It Takes a Village: Responding to the Needs of Rosemary Radford Ruether by Cynthia Garrity-Bond

Rosemary Radford RuetherAs many of you may already know, on August 24, 2016, feminist theologian and scholar Rosemary Radford Ruether suffered a significant stroke. There has been some speculation from those who know or have known Rosemary about her current condition.  Here is the short of it.  While Rosemary has made progress, her doctors and therefore Medicare feel it is insufficient to warrant continued physical and speech therapies. Those who interact with Rosemary on a daily or weekly basis disagree with this medical prognosis.  The stroke damaged the part of Rosemary’s brain that allows for communication, therefore she, at this time, is not able to speak.  That said, Rosemary recognizes individuals, is able to respond to some commands and engage in therapeutic exercises.  The more attention and care she receives the greater her capacity grows for a more meaningful life that includes a level of agency.  

The first year of a stroke demands ongoing therapies in order to truly assess a clear diagnosis.  To what degree Rosemary will recover from her stroke is uncertain, but at the minimum ongoing therapies will prove beneficial towards her overall quality of life.  Unfortunately, Rosemary does not have secondary health insurance that will cover the cost of these badly needed therapies.   For example, one month of Physical Therapy at 3x/week and Speech Therapy 2x/week amounts to $3,289.00.  Put another way, 15 minutes of physical or speech therapy costs $41.00.  To be effective, Rosemary should have, at the minimum, five hours of combined therapy per week.  

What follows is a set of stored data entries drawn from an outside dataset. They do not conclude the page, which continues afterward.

import Literature.Probability.RandomPlanarGeometry.TwistedLaceExpansion
import HarnessLib

/-!
# The twisted lace expansion, II: the twisted NoBLE identity

Topic `Literature/Probability/RandomPlanarGeometry`, sequel to `TwistedLaceCoefficient.lean`
(`G^σ_n = twistedTwoPoint`, `Π^σ_m = twistedLaceCoefficient`, `T_σ = twistedStepMatrix`) and
`TwistedLaceExpansion.lean` (gluing and the factorisation `sum_nbWalkFun_mul_K`).

## The statement

**The twisted lace expansion** (`twistedTwoPoint_succ_apply`, matrix form `twistedTwoPoint_succ`):
for every `n ≥ 0`, `z ∈ ℤ²` and spin `σ`,
`G^σ_{n+1}(z) = Σ_λ T_σ(·,λ) G^σ_n(z - e_λ)(λ,·) + Σ_{m=1}^{n+1} Σ_{y ∈ {-m,…,m}²} Π^σ_m(y) G^σ_{n+1-m}(z - y)`,
with `4 × 4` matrix products, the EARLIER piece of the walk on the LEFT. This is Slade's (3.14),
`c_{n+1} = |Ω|D ∗ cₙ + Σ_{m=1}^{n+1} π_m ∗ c_{n+1-m}`, derived exactly as in §3.2 — (3.12), Lemma 3.4
at `[0, n+1]`, and the two factorisations "first step" / "at time `m`" — for the complex memory-2
(parafermionic, Duminil-Copin–Smirnov) weight `e^{-iσW}` on the non-backtracking reference walk,
whose multiplicativity holds only after labelling by the incoming direction at `0` and the last
step: the matrix structure of the non-backtracking lace expansion of Fitzner–van der Hofstad
((1.24)–(1.25), there for real weights in high dimensions). As formal power series in the length
variable `x` it reads `Ĝ = E + x D ⋆ Ĝ + Π̂^σ ⋆ Ĝ`, i.e. `Ĝ = (E - xD - Π̂^σ)⁻¹`: the twisted
self-energy `Π^σ = Σ_N (-1)^N Π^{σ,(N)}` (`twistedLaceCoefficient_eq_sum`) is the kernel of the
resolvent identity of route `SAWTwistedSelfEnergy` in its first-step form.

## Contents (namespace `Literature.Probability.RandomPlanarGeometry.LaceExpansion`)

`twistedTwoPoint_zero_apply` (`G_0 = δ I`), `K_zero_one_eq_one`, `K_self_eq_one`,
`sum_mul_twistedTwoPoint_zero` (convolution with `G_0`), the three pieces
`sum_nbWalkFun_K_one` (first step: `Σ_ω e^{-iσW} K[1,n+1] = Σ_λ T_σ(ι,λ) G_n(z - e_λ)(λ,κ)`),
`sum_nbWalkFun_J_mul_K` (`Σ_ω e^{-iσW} J[0,m] K[m,n+1] = Σ_y (Π_m(y) G_{n+1-m}(z-y))(ι,κ)`, `m ≤ n`),
`sum_nbWalkFun_J_self` (the term `m = n + 1`), the identity `twistedTwoPoint_succ_apply`,
`twistedTwoPoint_succ`, and the bridge `twistedTwoPoint_eq_sum_paths` (`G^σ_n` as the sum over
self-avoiding Mathlib walks `p : 0 → z`, `p.IsPath`, weights read off `p.getVert`/`p.support` — the
form in which route `SAWTwistedSelfEnergy` writes its two-point matrix).
-/

noncomputable section

open Finset Literature.Probability.LatticeModels Literature.Probability.RandomPlanarGeometry.SAW.Zd
open scoped BigOperators

namespace Literature.Probability.RandomPlanarGeometry.LaceExpansion

/-! ### `G_0`, `K[0,1]`, `K[a,a]` -/

/-- `G^σ_0(w)(λ,κ) = δ_{w,0} δ_{λ,κ}`. [folklore] -/
theorem twistedTwoPoint_zero_apply (σ : ℝ) (w : Site 2) (l κ : Fin 4) :
    twistedTwoPoint σ 0 w l κ = if w = 0 ∧ l = κ then 1 else 0 := by
  rw [twistedTwoPoint, Matrix.of_apply, if_pos rfl]

/-- `G^σ_1` as the bare walk sum `Σ_ω e^{-iσW} K[0,1]`. [folklore] -/
theorem twistedTwoPoint_one_eq_sum (σ : ℝ) (y : Site 2) (ι l : Fin 4) :
    twistedTwoPoint σ 1 y ι l =
      ∑ ω ∈ nbWalkFun ι l 1 y, twistedWeight σ ι 1 ω * ((K (interaction 1 ω) 0 1 : ℝ) : ℂ) := by
  rw [twistedTwoPoint, Matrix.of_apply, if_neg one_ne_zero]

/-- `K[0,1](ω) = 1 + U_{01}(ω) = 1` for a walk (`ω(0) ≠ ω(1)`). [cite: Slade2006LaceExpansion, §3.3 (`𝒰_{01} = 0`)] -/
theorem K_zero_one_eq_one {N : ℕ} (hN : 1 ≤ N) {x : Site 2} {ω : ℕ → Site 2}
    (hω : ω ∈ walkFun 2 N x) : K (interaction 1 ω) 0 1 = 1 := by
  obtain ⟨-, -, hadj⟩ := mem_walkFun.1 hω
  have hne : ω 0 ≠ ω 1 := (zdGraph 2).ne_of_adj (hadj 0 hN)
  rw [K]
  refine Finset.prod_eq_one fun e he => ?_
  rw [mem_edges] at he
  have h1 : e.1 = 0 := by omega
  have h2 : e.2 = 1 := by omega
  rw [interaction, h1, h2, if_neg hne]
  ring

/-- `K[a,a] = 1` (empty product). [cite: Slade2006LaceExpansion, eq. (3.7) (`K[a,a] = 1`)] -/
theorem K_self_eq_one (𝒰 : ℕ → ℕ → ℝ) (a : ℕ) : K 𝒰 a a = 1 := by
  rw [K]
  refine Finset.prod_eq_one fun e he => ?_
  rw [mem_edges] at he
  omega

/-- `e_λ ∈ {-1,0,1}²`. [folklore] -/
theorem stepDir_mem_box_one (l : Fin 4) : stepDir l ∈ box 2 1 := by
  rw [mem_box]
  intro i
  fin_cases l <;> fin_cases i <;> simp [stepDir]

/-- Convolution with `G_0 = δ I` evaluates at `z` (and vanishes if `z` is outside the summation
box). [folklore] -/
theorem sum_mul_twistedTwoPoint_zero (σ : ℝ) (A : Site 2 → Matrix (Fin 4) (Fin 4) ℂ) (m : ℕ)
    (z : Site 2) (ι κ : Fin 4) :
    ∑ y ∈ box 2 m, ∑ lam : Fin 4, A y ι lam * twistedTwoPoint σ 0 (z - y) lam κ =
      if z ∈ box 2 m then A z ι κ else 0 := by
  have inner : ∀ y, ∑ lam : Fin 4, A y ι lam * twistedTwoPoint σ 0 (z - y) lam κ =
      if y = z then A y ι κ else 0 := by
    intro y
    simp only [twistedTwoPoint_zero_apply, sub_eq_zero, mul_ite, mul_one, mul_zero]
    by_cases h : z = y
    · subst h
      simp [Finset.sum_ite_eq']
    · simp [h, Ne.symm h]
  simp_rw [inner]
  exact Finset.sum_ite_eq' (box 2 m) z _

/-! ### The three pieces of the expansion -/

/-- **First-step piece**: `Σ_{ω ∈ 𝒲ᴺᴮ_{1+l}(0,z)_{ι,κ}} e^{-iσW_ι(ω)} K[1,1+l](ω)
= Σ_λ T_σ(ι,λ) G^σ_l(z - e_λ)(λ,κ)` (`l ≥ 1`): split after the first step; the first piece is the
one-step matrix `G^σ_1 = D` (`twistedTwoPoint_one_apply`).
[cite: Slade2006LaceExpansion, §3.2 (first term of (3.14))] -/
theorem sum_nbWalkFun_K_one (σ : ℝ) {l : ℕ} (hl : 1 ≤ l) (z : Site 2) (ι κ : Fin 4) :
    ∑ ω ∈ nbWalkFun ι κ (1 + l) z,
        twistedWeight σ ι (1 + l) ω * ((K (interaction 1 ω) 1 (1 + l) : ℝ) : ℂ) =
      ∑ lam : Fin 4, twistedStepMatrix σ ι lam * twistedTwoPoint σ l (z - stepDir lam) lam κ := by
  have h := sum_nbWalkFun_mul_K σ le_rfl hl z ι κ (fun ω => K (interaction 1 ω) 0 1)
    (fun v ω₁ ω₂ => K_glue_of_le 1 v ω₁ ω₂ le_rfl)
  have hins : ∀ ω ∈ nbWalkFun ι κ (1 + l) z,
      twistedWeight σ ι (1 + l) ω * ((K (interaction 1 ω) 1 (1 + l) : ℝ) : ℂ) =
        twistedWeight σ ι (1 + l) ω *
          ((K (interaction 1 ω) 0 1 * K (interaction 1 ω) 1 (1 + l) : ℝ) : ℂ) := by
    intro ω hω
    rw [K_zero_one_eq_one (by omega) (nbWalkFun_subset ι κ _ z hω), one_mul]
  rw [Finset.sum_congr rfl hins, h]
  simp_rw [← twistedTwoPoint_one_eq_sum, twistedTwoPoint_one_apply, ite_mul, zero_mul]
  rw [Finset.sum_comm]
  refine Finset.sum_congr rfl fun lam _ => ?_
  rw [Finset.sum_ite_eq' (box 2 1) (stepDir lam), if_pos (stepDir_mem_box_one lam)]

/-- **Middle pieces**: `Σ_{ω ∈ 𝒲ᴺᴮ_{m+l}(0,z)_{ι,κ}} e^{-iσW_ι(ω)} J[0,m](ω) K[m,m+l](ω)
= Σ_{y ∈ {-m,…,m}²} (Π^σ_m(y) G^σ_l(z - y))(ι,κ)` for `m, l ≥ 1`.
[cite: Slade2006LaceExpansion, §3.2 (the terms `π_m ∗ c_{n-m}` of (3.14))] -/
theorem sum_nbWalkFun_J_mul_K (σ : ℝ) {m l : ℕ} (hm : 1 ≤ m) (hl : 1 ≤ l) (z : Site 2)
    (ι κ : Fin 4) :
    ∑ ω ∈ nbWalkFun ι κ (m + l) z, twistedWeight σ ι (m + l) ω *
        ((J (interaction 1 ω) 0 m * K (interaction 1 ω) m (m + l) : ℝ) : ℂ) =
      ∑ y ∈ box 2 m, ∑ lam : Fin 4,
        twistedLaceCoefficient σ m y ι lam * twistedTwoPoint σ l (z - y) lam κ := by
  rw [sum_nbWalkFun_mul_K σ hm hl z ι κ (fun ω => J (interaction 1 ω) 0 m)
    (fun v ω₁ ω₂ => J_glue_of_le 1 m v ω₁ ω₂)]
  simp_rw [twistedLaceCoefficient_apply]

/-- **Last piece** (`m = n + 1`, no continuation): `Σ_{ω ∈ 𝒲ᴺᴮ_m(0,z)_{ι,κ}} e^{-iσW} J[0,m] K[m,m]
= Π^σ_m(z)(ι,κ) = Σ_y (Π^σ_m(y) G^σ_0(z - y))(ι,κ)`.
[cite: Slade2006LaceExpansion, §3.2 (the term `m = n` of (3.14): `π_n ∗ c₀ = π_n`)] -/
theorem sum_nbWalkFun_J_self (σ : ℝ) (m : ℕ) (z : Site 2) (ι κ : Fin 4) :
    ∑ ω ∈ nbWalkFun ι κ m z, twistedWeight σ ι m ω *
        ((J (interaction 1 ω) 0 m * K (interaction 1 ω) m m : ℝ) : ℂ) =
      ∑ y ∈ box 2 m, ∑ lam : Fin 4,
        twistedLaceCoefficient σ m y ι lam * twistedTwoPoint σ 0 (z - y) lam κ := by
  rw [sum_mul_twistedTwoPoint_zero]
  simp_rw [K_self_eq_one, mul_one]
  rw [← twistedLaceCoefficient_apply]
  by_cases hz : z ∈ box 2 m
  · rw [if_pos hz]
  · rw [if_neg hz, twistedLaceCoefficient_eq_zero_of_notMem_box σ hz, Matrix.zero_apply]

/-! ### The twisted lace expansion -/

/-- **The twisted lace expansion (twisted NoBLE identity)**, entrywise: for all `n ≥ 0`,
`G^σ_{n+1}(z)(ι,κ) = Σ_λ T_σ(ι,λ) G^σ_n(z - e_λ)(λ,κ)
  + Σ_{m=1}^{n+1} Σ_{y ∈ {-m,…,m}²} Σ_λ Π^σ_m(y)(ι,λ) G^σ_{n+1-m}(z - y)(λ,κ)` —
Slade's (3.14) for the complex memory-2 weight, in the matrix bookkeeping of the non-backtracking
lace expansion (earlier piece on the left). Proof: (3.12), Lemma 3.4 on `[0, n+1]`
(`K_eq_K_succ_add_sum`) and the three pieces above; `n = 0` is `G^σ_1 = D`.
[cite: Slade2006LaceExpansion, eq. (3.14)] -/
theorem twistedTwoPoint_succ_apply (σ : ℝ) (n : ℕ) (z : Site 2) (ι κ : Fin 4) :
    twistedTwoPoint σ (n + 1) z ι κ =
      ∑ lam : Fin 4, twistedStepMatrix σ ι lam * twistedTwoPoint σ n (z - stepDir lam) lam κ +
        ∑ m ∈ Finset.Icc 1 (n + 1), ∑ y ∈ box 2 m, ∑ lam : Fin 4,
          twistedLaceCoefficient σ m y ι lam * twistedTwoPoint σ (n + 1 - m) (z - y) lam κ := by
  cases n with
  | zero =>
    -- `G_1 = D`, `Π_1 = 0`
    rw [zero_add, Finset.Icc_self, Finset.sum_singleton, Nat.sub_self]
    simp only [twistedLaceCoefficient_one, Matrix.zero_apply, Finset.sum_const_zero,
      add_zero, twistedTwoPoint_one_apply, twistedTwoPoint_zero_apply, sub_eq_zero, mul_ite,
      mul_one, mul_zero, ite_self]
    rw [Finset.sum_eq_single κ]
    · by_cases hz : z = stepDir κ
      · rw [if_pos hz, if_pos ⟨hz, rfl⟩]
      · rw [if_neg hz, if_neg (fun h => hz h.1)]
    · intro lam _ hne
      rw [if_neg (fun h => hne h.2)]
    · intro h; exact absurd (Finset.mem_univ κ) h
  | succ n =>
    -- (3.12) and Lemma 3.4 on `[0, n+2]`
    rw [twistedTwoPoint, Matrix.of_apply, if_neg (Nat.succ_ne_zero _)]
    have hIoc : Finset.Ioc 0 (n + 1 + 1) = Finset.Icc 1 (n + 1 + 1) := by
      ext j
      rw [Finset.mem_Ioc, Finset.mem_Icc]
      omega
    have h34 : ∀ ω : ℕ → Site 2,
        twistedWeight σ ι (n + 1 + 1) ω * ((K (interaction 1 ω) 0 (n + 1 + 1) : ℝ) : ℂ) =
          twistedWeight σ ι (n + 1 + 1) ω * ((K (interaction 1 ω) 1 (n + 1 + 1) : ℝ) : ℂ) +
            ∑ j ∈ Finset.Icc 1 (n + 1 + 1), twistedWeight σ ι (n + 1 + 1) ω *
              ((J (interaction 1 ω) 0 j * K (interaction 1 ω) j (n + 1 + 1) : ℝ) : ℂ) := by
      intro ω
      rw [K_eq_K_succ_add_sum _ (Nat.succ_pos _), hIoc]
      push_cast
      rw [mul_add, Finset.mul_sum]
    rw [Finset.sum_congr rfl fun ω _ => h34 ω, Finset.sum_add_distrib, Finset.sum_comm]
    congr 1
    · -- the first-step piece
      have hB := sum_nbWalkFun_K_one σ (l := n + 1) (by omega) z ι κ
      rwa [show 1 + (n + 1) = n + 1 + 1 by ring] at hB
    · rw [Finset.sum_Icc_succ_top (a := 1) (b := n + 1) (by omega),
        Finset.sum_Icc_succ_top (a := 1) (b := n + 1) (by omega)]
      refine congrArg₂ (· + ·) (Finset.sum_congr rfl fun j hj => ?_) ?_
      · -- the middle pieces `1 ≤ j ≤ n + 1`
        rw [Finset.mem_Icc] at hj
        obtain ⟨l, hl⟩ : ∃ l, n + 1 + 1 = j + l := ⟨n + 1 + 1 - j, by omega⟩
        rw [show n + 1 + 1 - j = l by omega, hl]
        exact sum_nbWalkFun_J_mul_K σ hj.1 (by omega) z ι κ
      · -- the last piece `j = n + 2`
        rw [Nat.sub_self]
        exact sum_nbWalkFun_J_self σ (n + 1 + 1) z ι κ

/-- **The twisted lace expansion (twisted NoBLE identity)**, matrix form: for all `n ≥ 0` and `z`,
`G^σ_{n+1}(z) = [Σ_λ T_σ(ι,λ) G^σ_n(z - e_λ)(λ,κ)]_{ι,κ} + Σ_{m=1}^{n+1} Σ_{y ∈ {-m,…,m}²} Π^σ_m(y) G^σ_{n+1-m}(z - y)`
(matrix products; as formal power series in the length, `Ĝ = E + x D ⋆ Ĝ + Π̂^σ ⋆ Ĝ`).
[cite: Slade2006LaceExpansion, eq. (3.14)] -/
theorem twistedTwoPoint_succ (σ : ℝ) (n : ℕ) (z : Site 2) :
    twistedTwoPoint σ (n + 1) z =
      Matrix.of (fun ι κ => ∑ lam : Fin 4,
          twistedStepMatrix σ ι lam * twistedTwoPoint σ n (z - stepDir lam) lam κ) +
        ∑ m ∈ Finset.Icc 1 (n + 1), ∑ y ∈ box 2 m,
          twistedLaceCoefficient σ m y * twistedTwoPoint σ (n + 1 - m) (z - y) := by
  ext ι κ
  rw [twistedTwoPoint_succ_apply, Matrix.add_apply, Matrix.of_apply]
  simp only [Matrix.sum_apply, Matrix.mul_apply]

/-! ### The twisted two-point matrix as a sum over self-avoiding Mathlib walks -/

/-- The support of a walk is the list of its vertices `getVert 0, …, getVert length`. [folklore] -/
theorem support_eq_map_getVert {V : Type*} {G : SimpleGraph V} {u v : V} :
    ∀ (p : G.Walk u v), p.support = (List.range (p.length + 1)).map p.getVert
  | .nil => by simp
  | .cons h q => by
    rw [SimpleGraph.Walk.support_cons, SimpleGraph.Walk.length_cons, List.range_succ_eq_map,
      List.map_cons, List.map_map, SimpleGraph.Walk.getVert_zero, support_eq_map_getVert q]
    rfl

/-- **`G^σ_n` over Mathlib walks** (`n ≥ 1`): `G^σ_n(z)(ι,κ)` is the sum, over the self-avoiding
`n`-step walks `p : 0 → z` of `ℤ²` (`finsetWalkLength`, `IsPath`), of `e^{-iσ W}`, `W` the winding
of `-e_ι :: p.support`, the walks whose first step reverses `e_ι` or whose last step is not `e_κ`
contributing `0` — verbatim the two-point matrix `G` of the items of route `SAWTwistedSelfEnergy`
(`walkFun` is the image of `finsetWalkLength` under `getVert`; `K[0,n] = 𝟙[IsPath]` by
`walkWeight_one`). [folklore] -/
theorem twistedTwoPoint_eq_sum_paths (σ : ℝ) {n : ℕ} (hn : n ≠ 0) (z : Site 2) (ι κ : Fin 4) :
    twistedTwoPoint σ n z ι κ =
      ∑ p ∈ ((zdGraph 2).finsetWalkLength n (0 : Site 2) z).filter (fun p => p.IsPath),
        (if p.getVert 1 = -stepDir ι ∨ z - p.getVert (n - 1) ≠ stepDir κ then 0 else
          Complex.exp (-Complex.I * σ *
            (winding ((-Site.toComplex (stepDir ι)) :: (p.support.map Site.toComplex)) : ℝ))) := by
  classical
  rw [twistedTwoPoint, Matrix.of_apply, if_neg hn, nbWalkFun, Finset.sum_filter, walkFun,
    Finset.sum_image (fun p _ q _ hpq => SimpleGraph.Walk.ext_getVert (congrFun hpq)),
    Finset.sum_filter]
  refine Finset.sum_congr rfl fun p hp => ?_
  rw [SimpleGraph.mem_finsetWalkLength_iff] at hp
  -- `K[0,n] = 𝟙[p is a path]`
  have hK : K (interaction 1 p.getVert) 0 n = if p.IsPath then 1 else 0 := by
    rw [← hp, ← walkWeight_eq_K, walkWeight_one]
  by_cases hpath : p.IsPath
  · rw [if_pos hpath, hK, if_pos hpath]
    have hinj := hpath.getVert_injOn
    have hlast : p.getVert n = z := p.getVert_of_length_le hp.le
    -- the label constraints of a path reduce to the two endpoint conditions
    have hiff : IsNBLabelled ι κ n p.getVert ↔
        ¬ (p.getVert 1 = -stepDir ι ∨ z - p.getVert (n - 1) ≠ stepDir κ) := by
      rw [IsNBLabelled, not_or, not_not, hlast]
      constructor
      · rintro ⟨h1, -, h3⟩; exact ⟨h1, h3⟩
      · rintro ⟨h1, h3⟩
        refine ⟨h1, fun i hi => ?_, h3⟩
        rw [Finset.mem_range] at hi
        intro h
        have := hinj (by simp; omega) (by simp; omega) h
        omega
    by_cases hbad : p.getVert 1 = -stepDir ι ∨ z - p.getVert (n - 1) ≠ stepDir κ
    · rw [if_pos hbad, if_neg (fun h => (hiff.1 h) hbad)]
    · rw [if_neg hbad, if_pos (hiff.2 hbad), twistedWeight, twistedWinding, LaceExpansion.polyline,
        support_eq_map_getVert, hp, List.map_map]
      push_cast
      rw [mul_one]
      rfl
  · rw [if_neg hpath, hK, if_neg hpath]
    simp

end Literature.Probability.RandomPlanarGeometry.LaceExpansion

Joan Borysenko, author of A Woman’s Journey to God, notes that unlike men who set out alone on “The Hero’s Journey,” in the Descent of Inanna, Inanna “cannot make the journey of transformation alone.  Her path to wisdom and her divine birthright as the goddess of love is one in which friends are the key components.  Without them she would not survive” (178).  So too is the case with our beloved Rosemary.  In Mary Hunt’s splendid article “The Life of ‘Scholar Activist’ Rosemary Radford Ruether, Hunt reminds us of Rosemary’s connection with her students when she notes:

Her ability to create colleagues — not mentor in the patriarchal sense, but to really create colleagues in her students — assures that her work will endure beyond her earthly life, when, according to her own theology, she becomes part of the compost for future lives. That is “hope and meaning” in abundance.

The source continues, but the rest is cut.